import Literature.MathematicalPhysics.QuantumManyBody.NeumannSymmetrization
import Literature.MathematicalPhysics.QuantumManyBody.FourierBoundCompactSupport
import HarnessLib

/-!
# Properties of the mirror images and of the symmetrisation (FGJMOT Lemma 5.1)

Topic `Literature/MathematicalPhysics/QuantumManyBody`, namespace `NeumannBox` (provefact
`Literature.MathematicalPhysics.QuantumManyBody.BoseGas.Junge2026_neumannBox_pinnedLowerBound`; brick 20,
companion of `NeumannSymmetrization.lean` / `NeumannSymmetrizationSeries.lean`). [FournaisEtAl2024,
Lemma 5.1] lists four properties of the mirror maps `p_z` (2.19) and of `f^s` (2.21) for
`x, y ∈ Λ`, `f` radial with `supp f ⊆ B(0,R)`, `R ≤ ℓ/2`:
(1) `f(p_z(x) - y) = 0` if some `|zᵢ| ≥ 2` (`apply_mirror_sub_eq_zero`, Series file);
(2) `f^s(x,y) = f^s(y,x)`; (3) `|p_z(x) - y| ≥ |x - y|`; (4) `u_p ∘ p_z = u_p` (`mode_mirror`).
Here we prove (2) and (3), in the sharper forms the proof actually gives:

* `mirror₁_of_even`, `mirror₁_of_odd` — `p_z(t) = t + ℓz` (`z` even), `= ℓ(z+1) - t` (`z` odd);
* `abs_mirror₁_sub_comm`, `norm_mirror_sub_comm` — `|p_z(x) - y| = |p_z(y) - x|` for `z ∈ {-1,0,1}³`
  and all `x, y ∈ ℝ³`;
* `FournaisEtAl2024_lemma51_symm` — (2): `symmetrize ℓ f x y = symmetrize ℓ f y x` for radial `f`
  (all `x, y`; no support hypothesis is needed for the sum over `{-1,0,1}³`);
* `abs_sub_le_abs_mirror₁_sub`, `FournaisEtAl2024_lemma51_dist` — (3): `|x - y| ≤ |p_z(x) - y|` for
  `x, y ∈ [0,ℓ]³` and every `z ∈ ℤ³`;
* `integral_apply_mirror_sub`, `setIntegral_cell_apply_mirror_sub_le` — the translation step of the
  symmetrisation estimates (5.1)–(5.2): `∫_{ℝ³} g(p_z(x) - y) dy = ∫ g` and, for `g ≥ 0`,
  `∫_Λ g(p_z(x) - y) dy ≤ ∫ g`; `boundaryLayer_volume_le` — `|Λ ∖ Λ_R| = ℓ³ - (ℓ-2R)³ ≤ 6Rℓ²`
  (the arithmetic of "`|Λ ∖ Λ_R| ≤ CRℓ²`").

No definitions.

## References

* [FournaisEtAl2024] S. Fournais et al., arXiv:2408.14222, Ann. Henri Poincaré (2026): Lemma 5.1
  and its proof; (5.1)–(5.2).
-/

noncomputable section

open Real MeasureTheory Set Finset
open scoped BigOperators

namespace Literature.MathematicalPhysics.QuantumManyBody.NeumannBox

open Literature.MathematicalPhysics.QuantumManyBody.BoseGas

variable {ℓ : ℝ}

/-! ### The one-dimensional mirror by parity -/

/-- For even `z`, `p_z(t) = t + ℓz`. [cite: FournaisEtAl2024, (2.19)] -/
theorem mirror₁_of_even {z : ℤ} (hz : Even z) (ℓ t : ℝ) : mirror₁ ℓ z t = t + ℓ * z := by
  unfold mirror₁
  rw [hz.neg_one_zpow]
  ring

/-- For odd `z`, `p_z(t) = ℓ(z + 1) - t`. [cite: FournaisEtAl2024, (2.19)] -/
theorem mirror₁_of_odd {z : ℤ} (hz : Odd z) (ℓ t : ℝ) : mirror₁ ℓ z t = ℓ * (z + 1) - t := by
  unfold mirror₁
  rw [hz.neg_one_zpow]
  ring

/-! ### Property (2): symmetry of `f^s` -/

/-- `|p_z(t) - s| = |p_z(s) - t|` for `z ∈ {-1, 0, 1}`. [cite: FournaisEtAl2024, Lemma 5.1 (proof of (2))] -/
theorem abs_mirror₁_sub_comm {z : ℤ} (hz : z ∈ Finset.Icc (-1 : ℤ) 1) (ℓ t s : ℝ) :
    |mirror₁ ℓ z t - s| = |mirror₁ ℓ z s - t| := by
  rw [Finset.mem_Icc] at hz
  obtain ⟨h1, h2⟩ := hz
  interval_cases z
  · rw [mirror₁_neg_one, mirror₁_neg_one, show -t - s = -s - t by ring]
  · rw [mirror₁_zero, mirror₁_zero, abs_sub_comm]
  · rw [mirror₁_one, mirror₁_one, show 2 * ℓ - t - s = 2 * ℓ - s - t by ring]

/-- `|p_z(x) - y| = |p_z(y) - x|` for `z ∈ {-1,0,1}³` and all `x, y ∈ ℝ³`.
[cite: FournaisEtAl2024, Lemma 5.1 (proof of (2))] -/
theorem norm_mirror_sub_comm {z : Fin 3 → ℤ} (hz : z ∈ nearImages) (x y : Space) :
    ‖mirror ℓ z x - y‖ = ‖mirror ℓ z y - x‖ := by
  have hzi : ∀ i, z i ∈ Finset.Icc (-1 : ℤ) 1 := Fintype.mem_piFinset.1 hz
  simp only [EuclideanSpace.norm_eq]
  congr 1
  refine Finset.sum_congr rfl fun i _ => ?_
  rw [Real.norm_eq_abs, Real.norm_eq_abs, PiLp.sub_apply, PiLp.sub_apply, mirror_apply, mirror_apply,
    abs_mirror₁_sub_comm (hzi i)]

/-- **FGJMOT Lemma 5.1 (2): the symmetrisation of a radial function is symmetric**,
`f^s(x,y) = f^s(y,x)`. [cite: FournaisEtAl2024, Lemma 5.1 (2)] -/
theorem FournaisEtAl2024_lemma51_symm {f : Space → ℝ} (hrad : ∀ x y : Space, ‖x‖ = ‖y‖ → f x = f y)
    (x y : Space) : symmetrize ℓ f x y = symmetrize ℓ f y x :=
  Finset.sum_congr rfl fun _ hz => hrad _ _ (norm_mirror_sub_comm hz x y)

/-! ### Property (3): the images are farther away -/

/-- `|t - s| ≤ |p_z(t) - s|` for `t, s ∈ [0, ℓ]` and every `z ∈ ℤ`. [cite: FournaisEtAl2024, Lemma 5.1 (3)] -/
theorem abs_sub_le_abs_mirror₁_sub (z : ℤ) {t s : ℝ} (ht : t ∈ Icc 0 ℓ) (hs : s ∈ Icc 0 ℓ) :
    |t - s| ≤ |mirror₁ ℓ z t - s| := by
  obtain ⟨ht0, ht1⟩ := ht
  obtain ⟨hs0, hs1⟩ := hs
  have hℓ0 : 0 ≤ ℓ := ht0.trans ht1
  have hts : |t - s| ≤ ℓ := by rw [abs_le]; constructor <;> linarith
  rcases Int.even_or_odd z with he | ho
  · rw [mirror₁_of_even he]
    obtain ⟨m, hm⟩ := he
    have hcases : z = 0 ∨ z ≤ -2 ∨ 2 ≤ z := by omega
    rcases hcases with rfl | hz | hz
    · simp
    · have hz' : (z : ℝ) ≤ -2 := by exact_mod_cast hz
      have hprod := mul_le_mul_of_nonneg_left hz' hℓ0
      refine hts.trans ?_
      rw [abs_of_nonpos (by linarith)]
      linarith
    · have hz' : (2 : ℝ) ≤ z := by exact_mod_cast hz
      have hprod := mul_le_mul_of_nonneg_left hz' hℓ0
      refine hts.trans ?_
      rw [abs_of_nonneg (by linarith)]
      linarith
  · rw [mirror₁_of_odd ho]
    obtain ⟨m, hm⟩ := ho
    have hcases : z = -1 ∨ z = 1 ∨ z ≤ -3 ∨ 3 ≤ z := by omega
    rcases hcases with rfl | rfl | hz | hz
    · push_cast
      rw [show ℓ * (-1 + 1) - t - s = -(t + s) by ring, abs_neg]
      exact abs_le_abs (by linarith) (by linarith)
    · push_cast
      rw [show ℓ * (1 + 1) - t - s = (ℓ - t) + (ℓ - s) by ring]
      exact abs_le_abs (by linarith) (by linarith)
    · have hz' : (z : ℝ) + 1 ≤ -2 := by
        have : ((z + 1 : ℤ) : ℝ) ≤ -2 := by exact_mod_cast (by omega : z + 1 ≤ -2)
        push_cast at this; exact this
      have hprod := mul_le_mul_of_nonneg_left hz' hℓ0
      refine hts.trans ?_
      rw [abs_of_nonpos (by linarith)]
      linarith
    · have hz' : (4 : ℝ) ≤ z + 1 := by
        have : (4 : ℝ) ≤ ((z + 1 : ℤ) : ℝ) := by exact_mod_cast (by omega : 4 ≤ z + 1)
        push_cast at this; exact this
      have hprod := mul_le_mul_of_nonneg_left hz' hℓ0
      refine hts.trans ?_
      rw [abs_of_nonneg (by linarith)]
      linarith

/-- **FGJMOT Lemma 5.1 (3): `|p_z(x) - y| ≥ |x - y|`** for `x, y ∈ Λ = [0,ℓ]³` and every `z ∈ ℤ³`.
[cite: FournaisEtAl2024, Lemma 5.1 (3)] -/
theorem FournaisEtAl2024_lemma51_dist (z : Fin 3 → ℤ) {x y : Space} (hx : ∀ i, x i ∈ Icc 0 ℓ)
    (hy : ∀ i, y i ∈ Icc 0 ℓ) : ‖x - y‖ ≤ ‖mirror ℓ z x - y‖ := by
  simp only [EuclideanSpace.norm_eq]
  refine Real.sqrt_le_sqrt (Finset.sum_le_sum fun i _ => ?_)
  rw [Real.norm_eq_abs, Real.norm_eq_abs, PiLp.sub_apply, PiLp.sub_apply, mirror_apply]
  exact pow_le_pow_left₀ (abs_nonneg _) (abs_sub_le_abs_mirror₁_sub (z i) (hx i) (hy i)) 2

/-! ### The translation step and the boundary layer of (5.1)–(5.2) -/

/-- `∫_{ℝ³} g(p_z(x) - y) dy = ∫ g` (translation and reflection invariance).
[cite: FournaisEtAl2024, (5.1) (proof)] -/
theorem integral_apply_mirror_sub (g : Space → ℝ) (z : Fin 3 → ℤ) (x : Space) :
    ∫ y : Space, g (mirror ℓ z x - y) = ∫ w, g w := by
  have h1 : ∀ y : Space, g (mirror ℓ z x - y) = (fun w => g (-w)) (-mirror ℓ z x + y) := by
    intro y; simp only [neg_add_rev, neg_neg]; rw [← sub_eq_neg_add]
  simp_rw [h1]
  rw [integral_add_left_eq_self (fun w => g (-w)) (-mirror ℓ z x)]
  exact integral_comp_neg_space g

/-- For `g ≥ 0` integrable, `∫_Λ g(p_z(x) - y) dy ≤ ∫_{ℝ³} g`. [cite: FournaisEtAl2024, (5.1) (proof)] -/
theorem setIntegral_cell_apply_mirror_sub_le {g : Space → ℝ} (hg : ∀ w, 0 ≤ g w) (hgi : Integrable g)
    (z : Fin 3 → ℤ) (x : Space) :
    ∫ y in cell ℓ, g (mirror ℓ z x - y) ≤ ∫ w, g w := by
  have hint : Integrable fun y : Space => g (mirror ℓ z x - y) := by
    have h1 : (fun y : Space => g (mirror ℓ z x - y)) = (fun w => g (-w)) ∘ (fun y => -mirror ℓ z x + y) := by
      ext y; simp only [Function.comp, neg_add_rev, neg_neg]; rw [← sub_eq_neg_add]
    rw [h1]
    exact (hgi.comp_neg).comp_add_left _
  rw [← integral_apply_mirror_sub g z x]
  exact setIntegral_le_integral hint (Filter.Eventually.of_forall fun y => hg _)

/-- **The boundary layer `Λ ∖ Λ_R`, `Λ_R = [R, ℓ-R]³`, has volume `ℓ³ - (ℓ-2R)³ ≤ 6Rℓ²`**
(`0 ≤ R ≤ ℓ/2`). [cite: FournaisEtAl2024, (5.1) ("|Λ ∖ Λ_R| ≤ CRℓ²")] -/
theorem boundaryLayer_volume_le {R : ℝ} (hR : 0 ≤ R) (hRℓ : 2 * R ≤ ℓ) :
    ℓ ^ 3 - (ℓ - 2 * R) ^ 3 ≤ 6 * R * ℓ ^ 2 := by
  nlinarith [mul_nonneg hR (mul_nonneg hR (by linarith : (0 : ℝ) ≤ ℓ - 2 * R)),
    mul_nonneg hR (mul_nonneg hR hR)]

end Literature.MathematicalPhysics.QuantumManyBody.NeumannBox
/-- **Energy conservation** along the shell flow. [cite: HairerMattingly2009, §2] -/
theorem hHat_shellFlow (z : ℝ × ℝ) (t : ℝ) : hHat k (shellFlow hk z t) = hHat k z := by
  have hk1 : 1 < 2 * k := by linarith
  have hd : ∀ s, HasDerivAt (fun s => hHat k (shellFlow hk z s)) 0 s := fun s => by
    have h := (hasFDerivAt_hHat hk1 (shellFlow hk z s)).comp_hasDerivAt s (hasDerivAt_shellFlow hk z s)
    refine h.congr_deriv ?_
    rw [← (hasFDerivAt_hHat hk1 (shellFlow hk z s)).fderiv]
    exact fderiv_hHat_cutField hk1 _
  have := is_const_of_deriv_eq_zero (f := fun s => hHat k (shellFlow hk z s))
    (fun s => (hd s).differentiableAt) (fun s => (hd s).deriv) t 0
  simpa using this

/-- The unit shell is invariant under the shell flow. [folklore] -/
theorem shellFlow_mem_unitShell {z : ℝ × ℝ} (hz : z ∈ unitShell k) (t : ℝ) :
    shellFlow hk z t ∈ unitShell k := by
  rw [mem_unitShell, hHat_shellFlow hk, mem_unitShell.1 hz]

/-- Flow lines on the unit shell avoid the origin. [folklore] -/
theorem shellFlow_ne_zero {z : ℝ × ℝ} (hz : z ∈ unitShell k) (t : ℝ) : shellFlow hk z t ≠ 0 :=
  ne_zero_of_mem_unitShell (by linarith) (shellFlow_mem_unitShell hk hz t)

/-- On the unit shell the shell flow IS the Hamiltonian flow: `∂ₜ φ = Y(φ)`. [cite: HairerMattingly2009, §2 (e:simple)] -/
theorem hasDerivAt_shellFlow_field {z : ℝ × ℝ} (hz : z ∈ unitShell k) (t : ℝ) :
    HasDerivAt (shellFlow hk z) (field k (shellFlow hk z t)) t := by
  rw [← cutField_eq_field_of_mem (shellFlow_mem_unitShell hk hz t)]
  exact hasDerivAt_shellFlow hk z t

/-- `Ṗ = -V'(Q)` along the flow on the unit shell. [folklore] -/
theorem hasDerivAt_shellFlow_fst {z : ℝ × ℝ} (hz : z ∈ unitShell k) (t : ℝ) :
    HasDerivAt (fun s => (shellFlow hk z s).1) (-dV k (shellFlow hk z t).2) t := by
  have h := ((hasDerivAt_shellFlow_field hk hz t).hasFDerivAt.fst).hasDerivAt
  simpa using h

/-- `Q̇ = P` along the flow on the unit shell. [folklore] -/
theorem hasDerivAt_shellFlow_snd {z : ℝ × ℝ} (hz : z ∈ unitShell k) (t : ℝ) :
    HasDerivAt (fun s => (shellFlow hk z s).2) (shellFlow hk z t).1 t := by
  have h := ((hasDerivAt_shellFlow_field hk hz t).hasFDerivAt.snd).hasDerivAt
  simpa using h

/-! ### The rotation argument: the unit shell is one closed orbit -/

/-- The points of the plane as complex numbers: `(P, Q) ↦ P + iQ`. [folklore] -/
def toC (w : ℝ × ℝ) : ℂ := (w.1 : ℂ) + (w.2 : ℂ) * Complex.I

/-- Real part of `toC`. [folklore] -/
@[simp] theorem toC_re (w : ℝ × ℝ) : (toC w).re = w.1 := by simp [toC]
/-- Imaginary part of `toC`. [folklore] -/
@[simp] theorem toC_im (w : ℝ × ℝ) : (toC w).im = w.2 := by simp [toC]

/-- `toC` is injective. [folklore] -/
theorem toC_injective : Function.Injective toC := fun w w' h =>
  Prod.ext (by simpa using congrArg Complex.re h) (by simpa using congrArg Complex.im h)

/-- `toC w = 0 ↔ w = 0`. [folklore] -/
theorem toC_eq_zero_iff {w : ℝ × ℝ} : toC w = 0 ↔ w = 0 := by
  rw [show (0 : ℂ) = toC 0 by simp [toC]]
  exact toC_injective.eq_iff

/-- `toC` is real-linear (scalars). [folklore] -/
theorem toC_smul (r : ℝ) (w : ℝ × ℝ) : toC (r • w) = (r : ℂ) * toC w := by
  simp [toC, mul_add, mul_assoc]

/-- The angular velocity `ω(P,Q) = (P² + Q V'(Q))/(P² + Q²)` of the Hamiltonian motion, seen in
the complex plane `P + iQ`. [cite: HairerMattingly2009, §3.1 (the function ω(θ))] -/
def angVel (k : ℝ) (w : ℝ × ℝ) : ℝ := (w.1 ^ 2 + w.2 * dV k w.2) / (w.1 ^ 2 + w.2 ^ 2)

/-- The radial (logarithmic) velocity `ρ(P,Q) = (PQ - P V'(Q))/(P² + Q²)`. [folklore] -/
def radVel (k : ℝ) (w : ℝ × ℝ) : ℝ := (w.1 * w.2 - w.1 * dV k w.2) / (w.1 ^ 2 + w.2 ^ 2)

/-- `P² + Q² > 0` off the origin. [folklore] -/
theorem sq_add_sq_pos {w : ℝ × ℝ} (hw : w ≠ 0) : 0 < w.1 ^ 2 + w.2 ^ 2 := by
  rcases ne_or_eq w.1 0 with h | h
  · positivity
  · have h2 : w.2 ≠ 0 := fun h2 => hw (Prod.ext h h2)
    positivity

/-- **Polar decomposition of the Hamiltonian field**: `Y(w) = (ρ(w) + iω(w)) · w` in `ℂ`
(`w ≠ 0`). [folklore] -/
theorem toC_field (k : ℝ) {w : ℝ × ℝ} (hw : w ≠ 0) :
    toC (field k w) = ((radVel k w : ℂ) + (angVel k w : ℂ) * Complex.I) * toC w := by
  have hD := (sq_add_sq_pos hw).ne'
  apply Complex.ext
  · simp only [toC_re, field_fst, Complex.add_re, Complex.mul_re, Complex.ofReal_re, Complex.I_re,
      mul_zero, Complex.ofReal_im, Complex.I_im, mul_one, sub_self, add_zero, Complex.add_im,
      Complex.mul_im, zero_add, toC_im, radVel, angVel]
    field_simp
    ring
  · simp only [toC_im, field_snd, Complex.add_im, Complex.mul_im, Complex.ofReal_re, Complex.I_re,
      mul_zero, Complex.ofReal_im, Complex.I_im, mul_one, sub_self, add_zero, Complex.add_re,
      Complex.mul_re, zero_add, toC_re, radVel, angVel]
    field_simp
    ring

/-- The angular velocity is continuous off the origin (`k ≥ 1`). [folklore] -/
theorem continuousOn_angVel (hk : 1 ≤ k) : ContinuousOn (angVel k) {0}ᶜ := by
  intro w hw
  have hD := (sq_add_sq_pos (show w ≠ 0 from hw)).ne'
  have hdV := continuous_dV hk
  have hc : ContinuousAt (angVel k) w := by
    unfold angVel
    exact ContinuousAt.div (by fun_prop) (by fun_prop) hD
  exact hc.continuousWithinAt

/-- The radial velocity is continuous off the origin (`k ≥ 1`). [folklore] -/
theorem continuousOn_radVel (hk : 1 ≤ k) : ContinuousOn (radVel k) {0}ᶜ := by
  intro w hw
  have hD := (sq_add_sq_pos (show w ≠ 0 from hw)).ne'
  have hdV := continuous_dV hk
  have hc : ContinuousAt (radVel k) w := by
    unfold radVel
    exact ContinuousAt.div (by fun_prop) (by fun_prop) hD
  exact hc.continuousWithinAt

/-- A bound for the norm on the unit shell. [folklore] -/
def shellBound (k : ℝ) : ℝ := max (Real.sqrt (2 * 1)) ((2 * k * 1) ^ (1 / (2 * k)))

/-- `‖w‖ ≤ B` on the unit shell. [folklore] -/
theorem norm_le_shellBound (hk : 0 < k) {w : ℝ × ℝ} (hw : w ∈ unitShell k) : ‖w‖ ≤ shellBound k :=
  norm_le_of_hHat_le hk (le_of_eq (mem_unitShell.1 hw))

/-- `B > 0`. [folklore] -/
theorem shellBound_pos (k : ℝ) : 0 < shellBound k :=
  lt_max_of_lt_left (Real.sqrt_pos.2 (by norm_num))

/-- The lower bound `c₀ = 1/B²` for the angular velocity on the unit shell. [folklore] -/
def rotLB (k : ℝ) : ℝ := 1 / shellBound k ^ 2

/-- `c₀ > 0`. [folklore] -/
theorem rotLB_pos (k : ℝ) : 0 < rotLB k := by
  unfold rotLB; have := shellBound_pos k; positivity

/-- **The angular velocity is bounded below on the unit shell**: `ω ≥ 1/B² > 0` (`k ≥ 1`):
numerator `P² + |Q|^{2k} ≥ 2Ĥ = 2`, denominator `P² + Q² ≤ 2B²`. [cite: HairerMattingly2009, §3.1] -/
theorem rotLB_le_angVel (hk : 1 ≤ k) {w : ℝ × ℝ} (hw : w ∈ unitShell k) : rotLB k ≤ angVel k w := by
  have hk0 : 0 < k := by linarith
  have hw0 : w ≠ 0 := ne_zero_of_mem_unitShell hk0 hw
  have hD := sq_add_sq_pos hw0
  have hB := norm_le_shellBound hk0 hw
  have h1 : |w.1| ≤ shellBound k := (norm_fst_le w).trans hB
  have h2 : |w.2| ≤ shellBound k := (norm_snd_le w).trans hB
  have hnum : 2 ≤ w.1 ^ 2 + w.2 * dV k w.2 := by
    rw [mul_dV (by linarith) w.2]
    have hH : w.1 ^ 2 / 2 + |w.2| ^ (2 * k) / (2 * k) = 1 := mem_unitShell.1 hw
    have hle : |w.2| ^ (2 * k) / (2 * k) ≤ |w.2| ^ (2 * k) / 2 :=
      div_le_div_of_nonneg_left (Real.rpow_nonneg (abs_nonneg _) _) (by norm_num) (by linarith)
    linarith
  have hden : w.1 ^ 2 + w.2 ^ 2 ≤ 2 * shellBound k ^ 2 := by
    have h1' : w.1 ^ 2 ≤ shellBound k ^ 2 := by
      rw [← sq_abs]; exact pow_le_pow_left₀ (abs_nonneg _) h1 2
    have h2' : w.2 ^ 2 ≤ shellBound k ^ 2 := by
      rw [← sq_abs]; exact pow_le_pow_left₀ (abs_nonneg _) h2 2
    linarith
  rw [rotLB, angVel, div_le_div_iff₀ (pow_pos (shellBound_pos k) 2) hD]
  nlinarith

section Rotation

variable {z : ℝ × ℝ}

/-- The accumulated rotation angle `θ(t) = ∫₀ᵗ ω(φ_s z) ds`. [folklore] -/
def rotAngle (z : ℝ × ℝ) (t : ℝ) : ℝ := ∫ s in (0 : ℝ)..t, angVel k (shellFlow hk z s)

**THE TASK:**
Restate word for word the entries above, starting at the line with "have hk1 : 1 < 2 * k := by linarith" and ending at the line with "simpa using this", inclusive, and no others.

**TASK RESPONSE:**
  have hk1 : 1 < 2 * k := by linarith
  have hd : ∀ s, HasDerivAt (fun s => hHat k (shellFlow hk z s)) 0 s := fun s => by
    have h := (hasFDerivAt_hHat hk1 (shellFlow hk z s)).comp_hasDerivAt s (hasDerivAt_shellFlow hk z s)
    refine h.congr_deriv ?_
    rw [← (hasFDerivAt_hHat hk1 (shellFlow hk z s)).fderiv]
    exact fderiv_hHat_cutField hk1 _
  have := is_const_of_deriv_eq_zero (f := fun s => hHat k (shellFlow hk z s))
    (fun s => (hd s).differentiableAt) (fun s => (hd s).deriv) t 0
  simpa using this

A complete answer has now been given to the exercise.